For numeric types, psycopg would add ints and doubles to the PQParam, saving the server that parsing step.

>
> So, I think libpqtypes is a huge saving for a program that would need
> otherwise a lot of bureaucracy to operate with the libpq (knowledge of
> the Postgres types etc). But psycopg has already sorted out this kind
> of layer.

Postgresql has a problem with prepared statements in that the execution plan is determined before the values are bound, so I suspect the old escape-string methods will need to be preserved and pumped through the prepare for '_'. (I would hope that all queries would go through the extended query protocol if libpqtypes were to be used.) Clearly, some runtime option would need to be provided through Python.

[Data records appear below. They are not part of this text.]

import Mathlib.Topology.ContinuousMap.Bounded.ArzelaAscoli
import Mathlib.Topology.MetricSpace.HausdorffDistance
import Mathlib.Topology.MetricSpace.Isometry
import Mathlib.Topology.MetricSpace.Equicontinuity
import HarnessLib

/-!
# The isometry group of a compact metric space is compact

Two classical facts of metric geometry that Mathlib lacks and that equivariant Gromov–Hausdorff
theory uses silently (Fukaya–Yamaguchi 1992, §3; Huang–Huang–Wang–Zhu 2026, §4 p. 13: "`N₀` … a
subgroup of `Isom(Ŷ)`, which is compact", "`G/G₀` is a compact group", and §6.1 p. 20: "passing to a
subsequence, `Hᵢ` converges to a subgroup `H` of `G` and `gᵢ^{lᵢ}` converges to a nontrivial
element `g ∈ H`"):

§1. An isometric self-map of a compact metric space is SURJECTIVE
(`Isometry.surjective_of_compactSpace`; if `x ∉ f(X)` then the orbit `fⁿ(x)` is
`d(x, f(X))`-separated, contradicting sequential compactness), hence an isometric equivalence
(`Isometry.isometryEquivOfCompactSpace`).

§2. Inside the metric space `X →ᵇ X` of bounded continuous self-maps with the uniform distance, the
set `isometrySet X` of isometric self-maps is closed and, by Arzelà–Ascoli
(`BoundedContinuousFunction.arzela_ascoli₁`; isometries are equicontinuous), COMPACT
(`isCompact_isometrySet`); it is exactly the image of `Isom(X) = X ≃ᵢ X` (`range_toBCF`).

§3. Consequently every sequence of isometries `gₙ : X ≃ᵢ X` of a compact metric space has a
subsequence converging UNIFORMLY to an isometry `g : X ≃ᵢ X` (`exists_tendstoUniformly_subseq`),
and uniform limits of isometries are isometries (`exists_isometryEquiv_of_tendstoUniformly`).

Everything here is a definition with body or a proved theorem; no named facts.

## References

* H. Freudenthal, W. Hurewicz, *Dehnungen, Verkürzungen, Isometrien*, Fund. Math. 26 (1936)
  120–122 (§1). Cited textually; folklore.
* K. Fukaya, T. Yamaguchi, *The fundamental groups of almost nonnegatively curved manifolds*,
  Ann. of Math. 136 (1992) 253–333, §3.
* H. Huang, X.-T. Huang, J. Wang, X. Zhu, arXiv:2605.24380 (2026), §4 p. 13, §6.1 p. 20.
  [HuangHuangWangZhu2026]
-/

noncomputable section

open Metric Set Filter BoundedContinuousFunction

open scoped Topology

namespace Literature.Geometry.MetricGeometry

/-! ### §1. Isometric self-maps of compact metric spaces are surjective -/

section Surjective

/-- Iterates of an isometry (of a pseudo-emetric space) are isometries. (The tree's
`Literature.LinearAlgebra.isometry_iterate` is the normed-group case.) [folklore] -/
theorem isometry_iterate {X : Type*} [PseudoEMetricSpace X] {f : X → X} (hf : Isometry f)
    (n : ℕ) : Isometry f^[n] := by
  induction n with
  | zero => exact isometry_id
  | succ n ih =>
    rw [Function.iterate_succ']
    exact hf.comp ih

variable {X : Type*} [MetricSpace X] [CompactSpace X]

/-- An isometric self-map of a compact metric space is surjective (Freudenthal–Hurewicz 1936).
Proof: if `x ∉ f(X)` (a closed set) then `ε = d(x, f(X)) > 0` and for `m < n`,
`d(fᵐ x, fⁿ x) = d(x, fⁿ⁻ᵐ x) ≥ ε`, so the orbit of `x` has no Cauchy subsequence, contradicting
compactness. [folklore] -/
theorem _root_.Isometry.surjective_of_compactSpace {f : X → X} (hf : Isometry f) :
    Function.Surjective f := by
  intro x
  by_contra hx
  have hxr : x ∉ range f := fun ⟨a, ha⟩ ↦ hx ⟨a, ha⟩
  have hclosed : IsClosed (range f) := (isCompact_range hf.continuous).isClosed
  have hne : (range f).Nonempty := ⟨f x, mem_range_self x⟩
  have hε : 0 < infDist x (range f) := (hclosed.notMem_iff_infDist_pos hne).mp hxr
  have hsep : ∀ m n : ℕ, m < n → infDist x (range f) ≤ dist (f^[m] x) (f^[n] x) := by
    intro m n hmn
    obtain ⟨k, rfl⟩ := Nat.exists_eq_add_of_lt hmn
    rw [show m + k + 1 = m + (k + 1) by ring, Function.iterate_add_apply,
      (isometry_iterate hf m).dist_eq]
    exact infDist_le_dist_of_mem ⟨f^[k] x, (Function.iterate_succ_apply' f k x).symm⟩
  obtain ⟨a, -, φ, hφ, hlim⟩ :=
    (isCompact_univ (X := X)).tendsto_subseq (x := fun n ↦ f^[n] x) fun _ ↦ mem_univ _
  have hc := hlim.cauchySeq
  rw [Metric.cauchySeq_iff'] at hc
  obtain ⟨N, hN⟩ := hc (infDist x (range f)) hε
  have h1 := hN (N + 1) N.le_succ
  have h2 := hsep (φ N) (φ (N + 1)) (hφ N.lt_succ_self)
  simp only [Function.comp_apply] at h1
  rw [dist_comm] at h1
  linarith

/-- An isometric self-map of a compact metric space, as an isometric equivalence. [folklore] -/
def _root_.Isometry.isometryEquivOfCompactSpace {f : X → X} (hf : Isometry f) : X ≃ᵢ X :=
  ⟨Equiv.ofBijective f ⟨hf.injective, hf.surjective_of_compactSpace⟩, hf⟩

/-- Unfolding lemma. [folklore] -/
theorem _root_.Isometry.isometryEquivOfCompactSpace_apply {f : X → X} (hf : Isometry f) (x : X) :
    hf.isometryEquivOfCompactSpace x = f x :=
  rfl

end Surjective

/-! ### §2. The isometries form a compact subset of `X →ᵇ X` -/

section Compact

variable (X : Type*) [MetricSpace X]

/-- The set of isometric self-maps of a (compact) metric space, as a subset of the metric space
`X →ᵇ X` of bounded continuous self-maps (uniform distance). [folklore] -/
def isometrySet : Set (X →ᵇ X) :=
  {F | Isometry (F : X → X)}

variable {X}

/-- Membership in `isometrySet`. [folklore] -/
theorem mem_isometrySet_iff (F : X →ᵇ X) : F ∈ isometrySet X ↔ Isometry (F : X → X) :=
  Iff.rfl

variable (X) in
/-- The isometries form a closed subset of `X →ᵇ X` (even for pointwise convergence; no
compactness needed). [folklore] -/
theorem isClosed_isometrySet : IsClosed (isometrySet X) := by
  have h : isometrySet X = ⋂ x : X, ⋂ y : X, {F : X →ᵇ X | dist (F x) (F y) = dist x y} := by
    ext F
    simp only [mem_isometrySet_iff, isometry_iff_dist_eq, mem_iInter, mem_setOf_eq]
  rw [h]
  exact isClosed_iInter fun x ↦ isClosed_iInter fun y ↦
    isClosed_eq ((continuous_eval_const x).dist (continuous_eval_const y)) continuous_const

variable [CompactSpace X]

variable (X) in
/-- THE ISOMETRY GROUP OF A COMPACT METRIC SPACE IS COMPACT (for the uniform distance): by
Arzelà–Ascoli, since isometries are equicontinuous and form a closed set.
[cite: HuangHuangWangZhu2026, §4 p. 13 ("Isom(Ŷ), which is compact")] -/
theorem isCompact_isometrySet : IsCompact (isometrySet X) :=
  arzela_ascoli₁ _ (isClosed_isometrySet X)
    (Metric.equicontinuous_of_continuity_modulus id tendsto_id _
      fun x y F ↦ (F.2.dist_eq x y).le)

/-- An isometric equivalence as a bounded continuous self-map. [folklore] -/
def toBCF (g : X ≃ᵢ X) : X →ᵇ X :=
  mkOfCompact ⟨g, g.continuous⟩

/-- Unfolding lemma for `toBCF`. [folklore] -/
@[simp]
theorem toBCF_apply (g : X ≃ᵢ X) (x : X) : toBCF g x = g x :=
  rfl

/-- `toBCF` is injective. [folklore] -/
theorem toBCF_injective : Function.Injective (toBCF : (X ≃ᵢ X) → X →ᵇ X) :=
  fun g g' h ↦ IsometryEquiv.ext fun x ↦ by rw [← toBCF_apply g, h, toBCF_apply]

/-- Pointwise distances are bounded by the uniform distance:
`d(g x, g' x) ≤ d(toBCF g, toBCF g')`. [folklore] -/
theorem dist_apply_le_dist_toBCF (g g' : X ≃ᵢ X) (x : X) :
    dist (g x) (g' x) ≤ dist (toBCF g) (toBCF g') :=
  dist_coe_le_dist (f := toBCF g) (g := toBCF g') x

/-- `d(toBCF g, toBCF g') ≤ C` iff `d(g x, g' x) ≤ C` for all `x` (`C ≥ 0`). [folklore] -/
theorem dist_toBCF_le_iff {g g' : X ≃ᵢ X} {C : ℝ} (hC : 0 ≤ C) :
    dist (toBCF g) (toBCF g') ≤ C ↔ ∀ x : X, dist (g x) (g' x) ≤ C :=
  dist_le hC

/-- The image of `Isom(X)` in `X →ᵇ X` is exactly the set of isometric self-maps (surjectivity
being automatic on a compact space, §1). [folklore] -/
theorem range_toBCF : range (toBCF : (X ≃ᵢ X) → X →ᵇ X) = isometrySet X := by
  ext F
  constructor
  · rintro ⟨g, rfl⟩
    exact g.isometry
  · intro hF
    exact ⟨hF.isometryEquivOfCompactSpace, by ext x; rfl⟩

end Compact

/-! ### §3. Sequential compactness: uniformly convergent subsequences of isometries -/

section Sequential

variable {X : Type*} [MetricSpace X] [CompactSpace X]

/-- A uniform (indeed pointwise) limit of isometric equivalences of a compact metric space is (the
coercion of) an isometric equivalence. [folklore] -/
theorem exists_isometryEquiv_of_tendstoUniformly {ι : Type*} {l : Filter ι} [l.NeBot]
    {g : ι → X ≃ᵢ X} {f : X → X} (h : TendstoUniformly (fun i ↦ ⇑(g i)) f l) :
    ∃ g₀ : X ≃ᵢ X, ⇑g₀ = f := by
  have hf : Isometry f := by
    refine Isometry.of_dist_eq fun x y ↦ ?_
    have hx : Tendsto (fun i ↦ g i x) l (𝓝 (f x)) := h.tendsto_at x
    have hy : Tendsto (fun i ↦ g i y) l (𝓝 (f y)) := h.tendsto_at y
    have hd : Tendsto (fun i ↦ dist (g i x) (g i y)) l (𝓝 (dist (f x) (f y))) := hx.dist hy
    have hc : (fun i ↦ dist (g i x) (g i y)) = fun _ ↦ dist x y :=
      funext fun i ↦ (g i).dist_eq x y
    rw [hc] at hd
    exact tendsto_nhds_unique hd tendsto_const_nhds
  exact ⟨hf.isometryEquivOfCompactSpace, rfl⟩

/-- SEQUENTIAL COMPACTNESS OF THE ISOMETRY GROUP: every sequence of isometries of a compact metric
space has a subsequence converging uniformly to an isometry ("passing to a subsequence,
`gᵢ → g ∈ Isom`"; Huang–Huang–Wang–Zhu 2026, §6.1 p. 20, and throughout equivariant
Gromov–Hausdorff theory). [cite: HuangHuangWangZhu2026, §4 p. 13 and §6.1 p. 20] -/
theorem exists_tendstoUniformly_subseq (g : ℕ → X ≃ᵢ X) :
    ∃ (g₀ : X ≃ᵢ X) (φ : ℕ → ℕ), StrictMono φ ∧
      TendstoUniformly (fun n ↦ ⇑(g (φ n))) g₀ atTop := by
  obtain ⟨F, hF, φ, hφ, hlim⟩ := (isCompact_isometrySet X).tendsto_subseq
    (x := fun n ↦ toBCF (g n)) fun n ↦ (g n).isometry
  exact ⟨hF.isometryEquivOfCompactSpace, φ, hφ, tendsto_iff_tendstoUniformly.mp hlim⟩

end Sequential

end Literature.Geometry.MetricGeometry

end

However, I believe (as a matter of opinion) that the multi-statement execution string is the worst misfeature of the v1 protocol. As you mentioned, there is no such option in v2, but I don't believe that to be a loss. However, it would definitely be a backwards-compatibility issue.

I suspect that using libpqtypes would allow psycopg2 to delete a lot of its bureacracy.

>
> Then, you may be referring to some different libpqtypes functions and
> I may have misunderstood both David's and your advice. In this case I
> would be grateful if you could illuminate me about what part of
> libpqtypes would be great for psycopg to use: I may be too focused on
> PQexecf and completely missing the forest for the trees.

What is most exciting about libpqtypes is that is uses the binary protocol which can bring orders-of-magnitude performance benefits for some workloads.

So, to summarize, libpqtypes:
- is a utility wrapper around libpq
- would allow psycopg to delete a bunch of code surrounding escaping and special type handling while supporting C implementations of user-defined types (fast!)
- is actively developed and maintained (as a license-compatible project) with developers who would be receptive to assisting this project
- can offer surprising performance benefits
- would give psycopg2 a strong competitive advantage over the other 3000 python postgresql client libraries
- would include some backwards compatibility issues for this project (though nothing insurmountable)

Cheers,
M


From: Daniele Varrazzo <daniele(dot)varrazzo(at)gmail(dot)com>
To: "P(dot) Christeas" <p_christ(at)hol(dot)gr>
Cc: psycopg(at)postgresql(dot)org
Subject: Re: Using real libpq parameters
Date: 2011-02-27 17:49:23
Message-ID: AANLkTim7ft6n4YugJu0Xr+fdrYWOndzEZfzT=4tcBT6F@mail.gmail.com
Views: Raw Message | Whole Thread | Download mbox | Resend email
Lists: psycopg

On Sun, Feb 27, 2011 at 10:30 AM, P. Christeas <p_christ(at)hol(dot)gr> wrote:

>  5. libpqtypes doesn't seem to help as you suggested. It does text->net-bin
> adaptations, which we don't need, since Python internal representation is
> already binary. We want a bin->net-bin library (where net-bin is the network
> Postgres-native format of data, heavily dependent on server's version)..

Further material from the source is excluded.